Pourquoi les bandhas sont la clé pour comprendre le Hatha Yoga

Les trois bandhas sont un aspect méconnu, mais pourtant central du yoga corporel. Ces «verrous» comptent parmi les toutes premières techniques de yoga physique jamais décrites (Mallinson & Singleton, 2017).

Pourtant, ils ne sont « physiques » qu’en apparence : les anciens yogis utilisaient leur corps comme un instrument en vue d’agir sur les forces subtiles qui animent la dimension matérielle — le prana. À leur époque, c’était une pratique véritablement révolutionnaire.

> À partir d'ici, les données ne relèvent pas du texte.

import Mathlib
import Literature.NumberTheory.LFunctions.RHWave0PNTProofs
import Literature.NumberTheory.LFunctions.ChebyshevSylvesterPrimeWindows
import Summits.ValiantsHypothesis.ValiantsHypothesis.Theorems.GrenetZeonHessianRankCodimTwoBorderPlane
import Summits.ValiantsHypothesis.ValiantsHypothesis.Theorems.GrenetZeonHessianRankCodimTwoLatinGoodPlaneThreePrime
import HarnessLib

/-!
# Crux `GrenetZeon.HessianRankCodimTwo` (stmt-ValiantsHypothesis-8061), line `good_plane`, ALL large `n`:
# prime windows `(x, 1.05x]` and the composition `(★★) for all large primes ⇒ stub_goodPlanes`

Seat val-width-8061-p3 g2, file 8 of the plan of `Cruxes/HessianRankCodimTwo/BorderedLatinAllN.md` (§0, §4, §5)
for the lead val-width-8061-p1 g2.  The bordered Latin plane of size `n = 3p + r`
(`Theorems/GrenetZeonHessianRankCodimTwoBorderDefs.lean`) is good as soon as `(★★) BordCoreNonvanishing p r`
holds and `(3p + r)² < 10 (p - 1)²` (`goodPlane_of_bordCoreNonvanishing`, file `…BorderPlane`); the case
`r = 0` is Theorem P (`goodPlane_three_mul_prime`, file `…LatinGoodPlaneThreePrime`, primes `p ≥ 13`).  To
reach EVERY large `n` one needs, for each such `n`, a prime `p` with `n = 3p + r` and `r` small compared to
`p`; the rank inequality tolerates `r < (√10 - 3) p - O(1) ≈ 0.162 p`.  This file supplies exactly that:

* `exists_prime_Ioc_twentyOne` — for all large real `x` there is a prime in `(x, (21/20)·x]`.  Source: the
  PRIME NUMBER THEOREM `θ(x) ~ x` PROVED in the tree with the standard axioms
  (`Literature.NumberTheory.LFunctions.chebyshevTheta_isEquivalent`, file `RHWave0PNTProofs`, via the tree's
  Wiener–Ikehara theorem): `θ(x) ≤ 1.01 x < 1.0395 x ≤ θ(1.05 x)` eventually, and a positive `θ`-increment on
  `(x, b]` contains a prime (`Sylvester.exists_prime_of_theta_lt`).  The EXPLICIT windows of the tree
  (`PrimeWindowsPNT.theta_window_ge`, `x ≥ 10⁸`, file `FordPrimeWindowsPNT`) would give an explicit `n₀` but
  rest on `native_decide` certificates (`SchoenfeldBound.lowSums_check`, `MertensCertificate.…`), so they are
  NOT used: the stub is `∃ n₀` and the crux must close with the standard axioms;
* `exists_prime_near_third` — for all large `n` there is a prime `p` with `3p ≤ n` and `20 n < 63 p` (the
  window at `x = 20n/63`, `(21/20) x = n/3`), i.e. `n = 3p + r` with `20 r < 3 p`
  (`exists_eq_three_mul_prime_add`, with `p` beyond any prescribed bound);
* `bord_rank_ineq` — `20 r ≤ 3 p`, `p ≥ 300` ⇒ `(3p + r)² < 10 (p - 1)²`;
* `goodPlanes_of_bordCoreNonvanishing` — **if `(★★) BordCoreNonvanishing p r` holds for all primes
  `p ≥ p₀` and all `r ≥ 1` with `20 r ≤ 3 p`, then good planes exist for all large `n`**: the statement
  `stub_goodPlanes : ∃ n₀, ∀ n ≥ n₀, GoodPlane n` of `Lines/good_plane.lean`, unfolded verbatim (the form
  `goodPlanes_of_latinBlockNonvanishing` of file `…LatinPlane` also produces); variant
  `goodPlanes_of_bordCoreNonvanishing'` with the hypothesis restricted to `r + 3 ≤ p` as in the
  `…BorderDeaths*` files.

So once the lead's `(★★)` lands for all large primes, `stub_goodPlanes` — hence the crux — follows by
`exact goodPlanes_of_bordCoreNonvanishing ⟨p₀, h⟩`.  VP ≠ VNP is not moved by anything here: the crux feeds
only the constant-factor bound `TwoDimCoefficients`.
-/

noncomputable section

open Finset MvPolynomial Filter Asymptotics
open Literature.Computability.AlgebraicComplexity
open Literature.NumberTheory.LFunctions
open scoped Chebyshev

-- single-conjunct layout `Summits/ValiantsHypothesis/ValiantsHypothesis`: duplicated namespace by design
set_option linter.dupNamespace false

namespace Summit.ValiantsHypothesis.ValiantsHypothesis.Theorems.GrenetZeonHessianRankCodimTwo

/-! ### Primes in `(x, 1.05 x]` from the prime number theorem -/

/-- **Prime window of ratio `21/20` (PNT).** For all large real `x` there is a prime `p` with
`x < p ≤ (21/20)·x`: by `θ(x) ~ x` (`chebyshevTheta_isEquivalent`), eventually `|θ(y) - y| ≤ y/100`, so
`θ(x) ≤ 1.01 x < 1.0395 x ≤ θ((21/20) x)`, and a positive `θ`-increment on `(x, b]` contains a prime
(`Sylvester.exists_prime_of_theta_lt`). [cite: MontgomeryVaughan2007, §8.1 (8.2) and Cor. 8.8 (PNT via Wiener–Ikehara; tree form)] -/
theorem exists_prime_Ioc_twentyOne :
    ∃ x₀ : ℝ, ∀ x ≥ x₀, ∃ p : ℕ, p.Prime ∧ x < p ∧ (p : ℝ) ≤ 21 / 20 * x := by
  have h := (chebyshevTheta_isEquivalent).isLittleO.def (show (0 : ℝ) < 1 / 100 by norm_num)
  rw [Filter.eventually_atTop] at h
  obtain ⟨x₁, hx₁⟩ := h
  refine ⟨max x₁ 1, fun x hx => ?_⟩
  have hx1 : 1 ≤ x := le_trans (le_max_right _ _) hx
  have hxx₁ : x₁ ≤ x := le_trans (le_max_left _ _) hx
  have hA := hx₁ x hxx₁
  have hB := hx₁ (21 / 20 * x) (by linarith)
  simp only [Pi.sub_apply, Real.norm_eq_abs] at hA hB
  rw [abs_of_pos (by linarith : (0 : ℝ) < x)] at hA
  rw [abs_of_pos (by linarith : (0 : ℝ) < 21 / 20 * x)] at hB
  have hlt : θ x < θ (21 / 20 * x) := by
    have h1 := (abs_le.mp hA).2
    have h2 := (abs_le.mp hB).1
    linarith
  obtain ⟨p, hp, hxp, hpx⟩ :=
    Sylvester.exists_prime_of_theta_lt (a := x) (b := 21 / 20 * x) (by linarith) (by linarith) hlt
  exact ⟨p, hp, hxp, hpx⟩

/-- **Every large `n` is `3p + r` with `p` prime and `20 r < 3 p`.** For all large `n` there is a prime `p`
with `3 p ≤ n` and `20 n < 63 p` (a prime in `(20n/63, n/3]`, the window of ratio `21/20` at `x = 20n/63`).
[folklore] -/
theorem exists_prime_near_third :
    ∃ n₁ : ℕ, ∀ n ≥ n₁, ∃ p : ℕ, p.Prime ∧ 3 * p ≤ n ∧ 20 * n < 63 * p := by
  obtain ⟨x₀, hx₀⟩ := exists_prime_Ioc_twentyOne
  refine ⟨⌈63 * x₀ / 20⌉₊, fun n hn => ?_⟩
  have hnr : 63 * x₀ / 20 ≤ n := le_trans (Nat.le_ceil _) (by exact_mod_cast hn)
  obtain ⟨p, hp, hxp, hpx⟩ := hx₀ (20 * (n : ℝ) / 63) (by linarith)
  refine ⟨p, hp, ?_, ?_⟩
  · have : (3 * p : ℝ) ≤ n := by linarith
    exact_mod_cast this
  · have : (20 * n : ℝ) < 63 * p := by linarith
    exact_mod_cast this

/-- The same in the shape `n = 3p + r`, `20 r < 3 p`, with `p` beyond any prescribed bound. [folklore] -/
theorem exists_eq_three_mul_prime_add (p₀ : ℕ) :
    ∃ n₀ : ℕ, ∀ n ≥ n₀, ∃ p r : ℕ, p.Prime ∧ p₀ ≤ p ∧ n = 3 * p + r ∧ 20 * r < 3 * p := by
  obtain ⟨n₁, hn₁⟩ := exists_prime_near_third
  refine ⟨max n₁ (4 * p₀), fun n hn => ?_⟩
  have h1 : n₁ ≤ n := le_trans (le_max_left _ _) hn
  have h2 : 4 * p₀ ≤ n := le_trans (le_max_right _ _) hn
  obtain ⟨p, hp, h3, h63⟩ := hn₁ n h1
  exact ⟨p, n - 3 * p, hp, by omega, by omega, by omega⟩

/-! ### The rank inequality -/

/-- `20 r ≤ 3 p` and `p ≥ 300` give `(3p + r)² < 10 (p - 1)²` (indeed `p ≥ 259` suffices:
`400 (3p+r)² ≤ 3969 p² < 4000 (p-1)²`). [folklore] -/
theorem bord_rank_ineq {p r : ℕ} (hp : 300 ≤ p) (hr : 20 * r ≤ 3 * p) :
    (3 * p + r) ^ 2 < 10 * (p - 1) ^ 2 := by
  obtain ⟨q, rfl⟩ : ∃ q, p = q + 1 := ⟨p - 1, by omega⟩
  rw [Nat.add_sub_cancel]
  have h1 : 20 * (3 * (q + 1) + r) ≤ 63 * (q + 1) := by omega
  have h2 : 400 * (3 * (q + 1) + r) ^ 2 ≤ (63 * (q + 1)) ^ 2 := by
    have := Nat.mul_le_mul h1 h1
    nlinarith [this]
  have h3 : (63 * (q + 1)) ^ 2 < 4000 * q ^ 2 := by nlinarith
  nlinarith [h2, h3]

/-! ### Composition: `(★★)` for all large primes ⇒ good planes for all large `n` -/

/-- **Good planes for all large `n` from the core non-vanishing `(★★)` at all large primes.**  If
`BordCoreNonvanishing p r` holds for every prime `p ≥ p₀` and every `r ≥ 1` with `20 r ≤ 3 p`, then
`∃ n₀, ∀ n ≥ n₀, GoodPlane n` (the registered `stub_goodPlanes` of `Lines/good_plane.lean`, unfolded):
write `n = 3p + r` by `exists_eq_three_mul_prime_add`; `r = 0` is Theorem P
(`goodPlane_three_mul_prime`), `r ≥ 1` is `goodPlane_of_bordCoreNonvanishing` with `bord_rank_ineq`.
[folklore] -/
theorem goodPlanes_of_bordCoreNonvanishing
    (h : ∃ p₀ : ℕ, ∀ p ≥ p₀, p.Prime → ∀ r : ℕ, 1 ≤ r → 20 * r ≤ 3 * p → BordCoreNonvanishing p r) :
    ∃ n₀ : ℕ, ∀ n ≥ n₀,
      ∃ w : Fin 3 → (Fin n × Fin n → ℂ), LinearIndependent ℂ w ∧
        ∀ a : Fin 3 → ℂ, a ≠ 0 →
          MvPolynomial.eval (∑ i, a i • w i) (perPoly (Fin n) ℂ) = 0 →
            n ^ 2 < 2 * (hess0 (transl (∑ i, a i • w i) (perPoly (Fin n) ℂ))).rank := by
  obtain ⟨p₀, hP⟩ := h
  obtain ⟨n₀, hn₀⟩ := exists_eq_three_mul_prime_add (p₀ + 300)
  refine ⟨n₀, fun n hn => ?_⟩
  obtain ⟨p, r, hp, hp₀, rfl, h20⟩ := hn₀ n hn
  rcases Nat.eq_zero_or_pos r with rfl | hr
  · exact goodPlane_three_mul_prime hp (le_trans (Nat.le_add_left 13 (p₀ + 287)) hp₀)
  · have hp300 : 300 ≤ p := le_trans (Nat.le_add_left 300 p₀) hp₀
    have hpp₀ : p₀ ≤ p := le_trans (Nat.le_add_right p₀ 300) hp₀
    have hp2 : 2 ≤ p := le_trans (by norm_num) hp300
    have hineq : (3 * p + r) ^ 2 < 10 * (p - 1) ^ 2 := bord_rank_ineq hp300 h20.le
    exact goodPlane_of_bordCoreNonvanishing hp2 hineq (hP p hpp₀ hp r hr h20.le)

/-- Variant with the hypothesis in the range `1 ≤ r ≤ p - 3` of the `…BorderDeaths*` files
(`20 r ≤ 3 p` and `p ≥ 60` imply `r + 3 ≤ p`). [folklore] -/
theorem goodPlanes_of_bordCoreNonvanishing'
    (h : ∃ p₀ : ℕ, ∀ p ≥ p₀, p.Prime → ∀ r : ℕ, 1 ≤ r → r + 3 ≤ p → BordCoreNonvanishing p r) :
    ∃ n₀ : ℕ, ∀ n ≥ n₀,
      ∃ w : Fin 3 → (Fin n × Fin n → ℂ), LinearIndependent ℂ w ∧
        ∀ a : Fin 3 → ℂ, a ≠ 0 →
          MvPolynomial.eval (∑ i, a i • w i) (perPoly (Fin n) ℂ) = 0 →
            n ^ 2 < 2 * (hess0 (transl (∑ i, a i • w i) (perPoly (Fin n) ℂ))).rank := by
  obtain ⟨p₀, hP⟩ := h
  refine goodPlanes_of_bordCoreNonvanishing ⟨p₀ + 60, fun p hp hprime r hr h20 => ?_⟩
  exact hP p (le_trans (Nat.le_add_right p₀ 60) hp) hprime r hr (by omega)

end Summit.ValiantsHypothesis.ValiantsHypothesis.Theorems.GrenetZeonHessianRankCodimTwo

Les bandhas faisaient partie des très rares techniques corporelles pratiquées par les premiers yogis — près d’un millénaire avant que le yoga ne devienne une pratique posturale. Ils constituaient le cœur même du Hatha Yoga ancien : non pas des techniques auxiliaires, mais l’essence même de la voie (Mallinson & Singleton, 2017).

Peu de lignées modernes leur accordent aujourd’hui la valeur que leur donnaient les yogis médiévaux. Dans cet article, nous verrons ce que les bandhas signifiaient réellement dans la tradition ancienne — et pourquoi leur sens a été presque entièrement réinterprété dans le yoga moderne dynamique.

Que sont les bandhas ? Définition, sens et symbolisme

Le mot sanskrit bandha vient de la racine « bandh », qui signifie lier, attacher ou fixer. Souvent traduit par « verrou », il évoque aussi une idée de lien ou de connexion — quelque chose qui à la fois retient et unit.

Étroitement lié au mot mudra — qui signifie littéralement « sceau » — bandha partage le même principe énergétique : sceller la force vitale (prana) à l’intérieur du corps afin d’éviter sa dissipation. Dans la tradition, les bandhas sont intimement liés à la rétention du souffle (kumbhaka), moment clé où l’énergie peut être stimulée, stabilisée et dirigée.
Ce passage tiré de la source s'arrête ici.